LADC 2013 : Latin-American Symposium on Dependable Computing

Tutorial #1: Checkpointing and Debugging in Distributed Computing

Michel Raynal
Institut Universitaire de France & IRISA, Université de Rennes 1
Campus de Beaulieu, 35042 Rennes Cedex, France
raynal@irisa.fr
Duration: 1,5 hours

Abstract:

This tutorial addresses two complementary topics: checkpointing and debugging (detection of properties and replay) in distributed message-passing computations.

The first part, which is on checkpointing, will introduce the notions of local and global checkpoints, and present a theorem stating a necessary and sufficient condition for a set of local checkpoints to belong to the same consistent global checkpoint. Then, it will consider two consistency conditions, which can be associated with a distributed computation enriched with local checkpoints. The first consistency condition (called z-cycle-freedom) ensures that any local checkpoint, which has been taken by a process, belongs to a consistent global checkpoint. The second consistency condition (called rollback-dependency trackability) is stronger. It states that a consistent global checkpoint can be associated on the fly with any local checkpoint (i.e., without additional communication). The tutorial will discuss these consistency conditions and present algorithms that, once superimposed on a distributed execution, ensure that the corresponding consistency condition is satisfied. It will also present a message logging algorithm suited to uncoordinated checkpointing.

The second part of the tutorial will be devoted to the debugging of asynchronous message-passing computations. Distributed programs are more difficult to design than sequential programs. This is mainly due to asynchrony, which makes the notion of a global state difficult to master and exploit. It follows that distributed debugging of distributed programs is much more difficult than its sequential counterpart. Two fundamental issues are attached to distributed debugging: the replay of distributed executions and the detection of global properties of these executions, mainly when these properties are unstable (while, once true, a stable property remains true forever, this is no longer the case for unstable properties). The tutorial will discuss these two important issues and will present several approaches and algorithms that have been proposed to solve them.

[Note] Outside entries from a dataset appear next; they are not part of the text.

/-!
# The HEISENBERG relation of Tornehave–Bouc / Bartel–Dokchitser's Theorem A, Case 2: for a non-abelian group of
# order `p³` and two non-central subgroups `I, J` of order `p`, `Θ = I − IZ − J + JZ` (`Z = Z(G) ≅ C_p`) is a Brauer
# relation — via the central-translation criterion for a central element of PRIME order; the named relations
# `Θ_j = ⟨y⟩ − ⟨xy^j⟩ − ⟨y, z⟩ + ⟨xy^j, z⟩` on the Heisenberg group of order `p³`, and the Kani–Rosen isogeny
# `B_I × B_{JZ} ∼ B_J × B_{IZ}`

Layer A1/A2 of the Hodge foundations lane (`lit-hodgefound`, row A1-20⁺ · A2, seat p03 generation 28, row g28-#3) on
the ALGEBRAIC carrier; sequel of `Motives/AbelianVarietyDihedralCentralKleinBrauerRelation` (g28-#1: Case 1, the
dihedral relation, through a criterion for a central INVOLUTION — CONSUMED: `card_conj_mem_eq_zero_of_mem_center`, the
marks dictionary `indClassFun_one_apply_eq_div`, `card_conj_mem_one_eq`, `card_conj_mem_eq_of_zpowers_conj_eq`, the
Kani–Rosen engine `sum_mul_finrank_hom_eq_of_sum_smul_indClassFun_one_eq`, `finrank_hom_biprod`, `dim_biprod`,
`isIsogenous_iff_forall_finrank_hom_eq'`) and of the tree's group theory of order `p³`
(`RepresentationTheory/FiniteGroups/PCubedCharacterDegrees`: `PCubed.card_center` (`|Z(G)| = p`),
`PCubed.commutator_le_center` (`G' ≤ Z(G)`), the model `Heis (LinearMap.mul (ZMod p) (ZMod p))` of order `p³`
(`PCubed.natCard_heis_zmod`, `PCubed.heis_zmod_nonabelian`); `…/ExtraspecialCharacterDegrees`:
`Extraspecial.exists_hom_commutator` (Dornhoff's `φ_x : y ↦ [x, y]` is a homomorphism when `G' ≤ Z(G)`)).  §1 redoes
§1 of g28-#1 for a central element `z` of PRIME order `p` (`H⟨z⟩ = ⨆_{k<p} Hz^k`, marks
`m_{H⟨z⟩}(g) = Σ_{k<p} m_H(z^k g)`, `p·(1_{H⟨z⟩})^G(g) = Σ_{k<p} (1_H)^G(z^k g)`, and the criterion "`D = (1_H)^G − (1_{H'})^G`
invariant under `g ↦ zg` ⟹ `H − H' + H'Z − HZ ∈ K(G)`"); §2 isolates the mechanism at work in the Heisenberg group —
**if `|H| = |H'|`, `z ∉ H, H'`, and every `g ∉ ⟨z⟩` is CONJUGATE to `zg`, then `Θ` is a relation** (off `⟨z⟩` the two
permutation characters are separately `z`-invariant, being class functions; on `⟨z⟩` both equal `[G:H]δ_1`); §3
verifies the hypothesis in every non-abelian group of order `p³` (the class of a non-central `g` is the whole coset
`gZ(G)`, because `y ↦ [g, y]` is a homomorphism ONTO `Z(G) ≅ C_p`) and concludes Theorem A's Case 2 / Theorem 4 (2);
§4 exhibits Bartel–Dokchitser's generators `Θ_j` on the tree's Heisenberg group; §5 is Kani–Rosen.  Everything here is
PROVED; NO definition, NO named fact (net Literature debt 0).

## Sources, verbatim

A. Bartel, T. Dokchitser, *Brauer relations in finite groups*, J. Eur. Math. Soc. **17** (2015) (arXiv 1103.2047, held
`paper:arxiv-1103.2047`).  Theorem A (p0003): "A finite non-cyclic group `G` has a primitive relation if and only if
either (1) `G` is dihedral of order `2^n ≥ 8`; or **(2) `G = (C_p × C_p) ⋊ C_p` is the Heisenberg group of order `p³`
with `p ≥ 3`**; or (3) […]. Case 2: `Prim(G) = (ℤ/pℤ)^p`, basis of `Prim(G)`:
**`Θ_j = ⟨y⟩ − ⟨xy^j⟩ − ⟨y, z⟩ + ⟨xy^j, z⟩`, `1 ≤ j ≤ p`, `G = ⟨x, z⟩ ⋊ ⟨y⟩`, `z ∈ Z(G)`**."  Theorem B (p0005): "(3) `C` is
cyclic, `Q` is an abelian `p`-group, `H, H' ≤ G` meet `C` trivially, `|H| = |H'|`, and `Θ = Σ_{U ≤ C} μ(|U|)(UH − UH')`.
Conversely, all `Θ ∈ B(G)` of the listed type are Brauer relations, not necessarily primitive."  §5 Theorem 4
(Tornehave–Bouc) (p0010): "All Brauer relations in `p`-groups are `ℤ`-linear combinations of ones lifted from
subquotients `P` of the following types: (1) `P ≅ C_p × C_p` […]; **(2) `P` is the Heisenberg group of order `p³`, and
the relation is `I − IZ − J + JZ` where `Z = Z(P)` and `I` and `J` are two non-conjugate non-central subgroups of order
`p`**; (3) `P ≅ D_{2^n}` […]."; its proof: "any occurrence in a relation of a subgroup that does not contain `Z_p` […]
can be replaced […] using a relation from a subquotient isomorphic to the Heisenberg group of order `p³`."
L. Dornhoff, *Group Representation Theory A* (1971), §31, proof of Lemma 31.4 (tree `Extraspecial.exists_hom_commutator`,
`index_centralizer`): "define `φ_x : z → [x, z]` […] `φ_x` is a homomorphism. Since `x ∉ Z(P)` and `|P'| = p`, `φ_x` is
onto `P'`".  G. James, M. Liebeck, *Representations and Characters of Groups* (2001), Ch. 26 p. 301 (tree `PCubed`):
"`Z ≠ {1}` and `G/Z` is non-cyclic. Hence `G/Z ≅ C_p × C_p` and `Z ≅ C_p`".  E. Kani, M. Rosen, *Idempotent relations
and factors of Jacobians*, Math. Ann. **284** (1989), Thm. 3.

## The proof used here (stated so as not to hide the deviation from the source)

Bartel–Dokchitser obtain Case 2 inside their analysis of `p`-groups (Theorem 4, via Bouc's moving lemma) and verify
the table of Theorem A in §§6–7 by character computations.  Here: for `z` central of prime order `p` and `z ∉ H`,
`p·(1_{H⟨z⟩})^G(g) = Σ_{k<p}(1_H)^G(z^k g)` (§1), so `Θ = H − H' + H'Z − HZ` vanishes as a virtual permutation character
as soon as `D = (1_H)^G − (1_{H'})^G` is invariant under translation by `z`; for `|H| = |H'|` both characters equal
`[G:H]·δ_1` on `⟨z⟩` (they meet `⟨z⟩` trivially), and off `⟨z⟩` each is `z`-invariant whenever `g` and `zg` are
conjugate (§2).  In a non-abelian group of order `p³` the centre has order `p` and `G' ≤ Z(G)` (tree), so for `g ∉ Z(G)`
the homomorphism `y ↦ [g, y]` has image a non-trivial subgroup of `Z(G) ≅ C_p`, i.e. all of it: some `y` has
`[g, y] = z⁻¹`, i.e. `ygy⁻¹ = zg` (§3, `exists_conj_eq_mul_of_not_mem_center`).  Non-conjugacy of `I` and `J` is not
needed for `Θ` to be a relation (for conjugate `I, J` it is the zero element of `B(G)`); it is what makes `Θ` non-zero,
and is verified for the named generators in §4.

## Dictionary and what is proved (namespace `Literature.AlgebraicGeometry.Motives.AbelianVariety`)

`(1_H)^G = indClassFun H 1`, `m_H(g) = Nat.card {x // x⁻¹ * g * x ∈ H}`, `⟨z⟩ = Subgroup.zpowers z`, `HZ = H ⊔ zpowers z`.

* §1 (`z ∈ Z(G)`, `orderOf z = p` prime, `z ∉ H`) `pow_mem_iff_dvd_of_not_mem` (`z^m ∈ H ↔ p ∣ m`),
  `inf_zpowers_eq_bot_of_prime` (`H ∩ ⟨z⟩ = 1`), `mem_sup_zpowers_iff_exists_lt` (`x ∈ H⟨z⟩ ↔ ∃ k < p, xz^k ∈ H`),
  `card_sup_zpowers_of_prime` (`|H⟨z⟩| = p|H|`), **`card_conj_mem_sup_zpowers_eq_sum`** (`m_{H⟨z⟩}(g) = Σ_{k<p} m_H(z^k g)`),
  **`prime_mul_indClassFun_sup_zpowers_one_apply`** (`p(1_{H⟨z⟩})^G(g) = Σ_{k<p}(1_H)^G(z^kg)`),
  **`indClassFun_add_indClassFun_sup_zpowers_eq_of_forall_prime`** (the criterion).
* §2 `indClassFun_one_apply_of_mem_zpowers_center` (`(1_H)^G(ζ) = [G:H]·[ζ = 1]` for `ζ ∈ ⟨z⟩`),
  **`indClassFun_add_indClassFun_sup_zpowers_eq_of_conj_mul`** (THE MECHANISM: `|H| = |H'|`, `z ∉ H, H'`, every
  `g ∉ ⟨z⟩` conjugate to `zg` ⟹ `(1_H)^G + (1_{H'Z})^G = (1_{H'})^G + (1_{HZ})^G`).
* §3 (`|G| = p³`, `G` non-abelian) `center_eq_zpowers_of_card_eq_prime_cube` (`Z(G) = ⟨z⟩` for any central `z ≠ 1`),
  `orderOf_eq_of_mem_center_of_card_eq_prime_cube`, **`exists_conj_eq_mul_of_not_mem_center`** (`g ∉ Z(G)`, `z ∈ Z(G)`
  ⟹ `∃ y, ygy⁻¹ = zg`: the class of `g` is `gZ(G)`), `not_mem_of_card_eq_prime_of_not_le_center` (a non-central
  subgroup of order `p` meets `Z(G)` trivially), **`indClassFun_add_indClassFun_sup_center_eq_of_card_eq_prime_cube`**
  (THEOREM A CASE 2 / THEOREM 4 (2): `(1_I)^G + (1_{J Z(G)})^G = (1_J)^G + (1_{I Z(G)})^G`), `sum_theta_smul_indClassFun_pCubed_eq_zero`
  (signed form `Θ = ![1, −1, −1, 1]` on `![I, J, IZ, JZ]`).
* §4 (the tree's Heisenberg group `Heis (LinearMap.mul (ZMod p) (ZMod p))`, `p` an odd prime; `y = (0,1,0)`,
  `x_j = (1,j,0)`) `heis_y_pow`, `heis_xj_pow`, `orderOf_heis_y`, `orderOf_heis_xj` (order `p`), `zpowers_heis_y_not_le_center`,
  `zpowers_heis_xj_not_le_center` (non-central), **`zpowers_heis_xj_ne_map_conj_zpowers_heis_y`**,
  **`zpowers_heis_xj_ne_map_conj_zpowers_heis_xj`** (`j ≠ j'`: pairwise non-conjugate — `p + 1` classes),
  **`indClassFun_heis_theta_j`** (Bartel–Dokchitser's `Θ_j`, `j ∈ ℤ/p`, are relations).
* §5 Kani–Rosen: **`finrank_hom_pCubed`** (any field: `rk Hom(B_I, B) + rk Hom(B_{JZ}, B) = rk Hom(B_J, B) + rk Hom(B_{IZ}, B)`),
  **`isIsogenous_pCubed`** (`B_I × B_{JZ} ∼ B_J × B_{IZ}` over a perfect field), `dim_pCubed`.

Scope (stated, not hidden).  (1) PRIMITIVITY and `Prim(G) ≅ (ℤ/pℤ)^p` are not formalised (no imprimitive-lattice
functor in the tree); what is proved is that the `Θ`'s ARE relations ("Conversely, all `Θ` … are Brauer relations")
and that the named `I = ⟨y⟩`, `J = ⟨xy^j⟩` are non-central, of order `p`, pairwise non-conjugate.  (2) §3 is stated for
every non-abelian group of order `p³` and every prime `p` (for `p = 2` it re-proves `D_4`'s dihedral relation of
g28-#1/#2; for the other non-abelian group `C_{p²} ⋊ C_p` of odd order `p³` all non-central subgroups of order `p`
are conjugate, so `Θ = 0` in `B(G)` there — consistent with Theorem A listing only the Heisenberg group).  (3) The
tree's `Heis` carries Cohn–Umans' law `(x,y,α)(u,v,β) = (x+u, y+v, α+β+2uy)`; for odd `p` it is non-abelian of
order `p³` and exponent `p`, i.e. the Heisenberg group (the identification with `(C_p × C_p) ⋊ C_p` is not spelled out
beyond `|G| = p³`, non-abelian, and the generators having order `p`).

## References

* [BartelDokchitser2015] A. Bartel, T. Dokchitser, *Brauer relations in finite groups*, JEMS 17 (2015), §1.1 Theorem A
  (Case 2), Theorem B (3), §5 Theorem 4 (Tornehave–Bouc) (2).
* [Dornhoff1971] L. Dornhoff, *Group Representation Theory, Part A*, Dekker 1971, §31 (Lemma 31.1, proof of Lemma 31.4).
* [JamesLiebeck2001] G. James, M. Liebeck, *Representations and Characters of Groups*, 2nd ed. 2001, Ch. 26 (p. 301).
* [KaniRosen1989] E. Kani, M. Rosen, *Idempotent relations and factors of Jacobians*, Math. Ann. 284 (1989), Thm. 3.
* [DokchitserEtAl2022] V. Dokchitser, H. Green, A. Konstantinou, A. Morgan, *Parity of ranks of Jacobians of curves*,
  arXiv:2211.06357, §1.3 Thm. 1.3.
-/

noncomputable section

Tutorial #2: Architecting Resilience in Self-Adaptive Systems

Javier Cámara
Department of Informatics Engineering, University of Coimbra
3030-290 Coimbra, Portugal
jcmoreno@dei.uc.pt

Rogério de Lemos
School of Computing, University of Kent
Canterbury, Kent CT2 7NF, UK
r.delemos@kent.ac.uk

Duration: 1.5 hours

Abstract:

The important concern for modern software systems is to become more cost-effective, while being versatile, flexible, resilient, dependable, energy-efficient, customisable, configurable and self-optimising when reacting to run-time changes that may occur within the system itself, its environment or requirements. One of the most promising approaches to achieving such properties is to equip software systems with self-managing capabilities using self-adaptation mechanisms. Despite recent advances in this area, one key aspect of self-adaptive systems that remains to be tackled in depth is assurances: that is, the provision of evidence that the system satisfies its stated functional and non-functional requirements during its operation in the presence of self-adaptation.

The goal of this tutorial is to discuss the fundamental principles, models, methods, techniques, mechanisms, state-of-the-art, and challenges for the provision of assurances in self-adaptive software systems.

Tutorial #3: Holistic Optimization of Distribution Automation Smart-Grid Designs using Survivability Modeling

Alberto Avritzer
Siemens Corporate Research
alberto.avritzer@siemens.com

Daniel Mensache
Universidade Federal do Rio de Janeiro (UFRJ)

Duration: 1,5 hours

Abstract:

Smart grids are fostering a paradigm shift in the realm of power distribution systems. Whereas traditionally different components of the power distribution system havebeen provided and analyzed by different teams, smart grids require a unified and holistic approach taking into consideration the interplay of distributed generation, distribution automation topology, intelligent features, and others.

In this tutorial, we describe the use of transient survivability metrics to create better distribution automation network designs. Our approach combines survivability analysis and power flow analysis to
assess the survivability of the distribution power grid network.

We conclude the tutorial by presenting practical optimization results based on real distribution grids.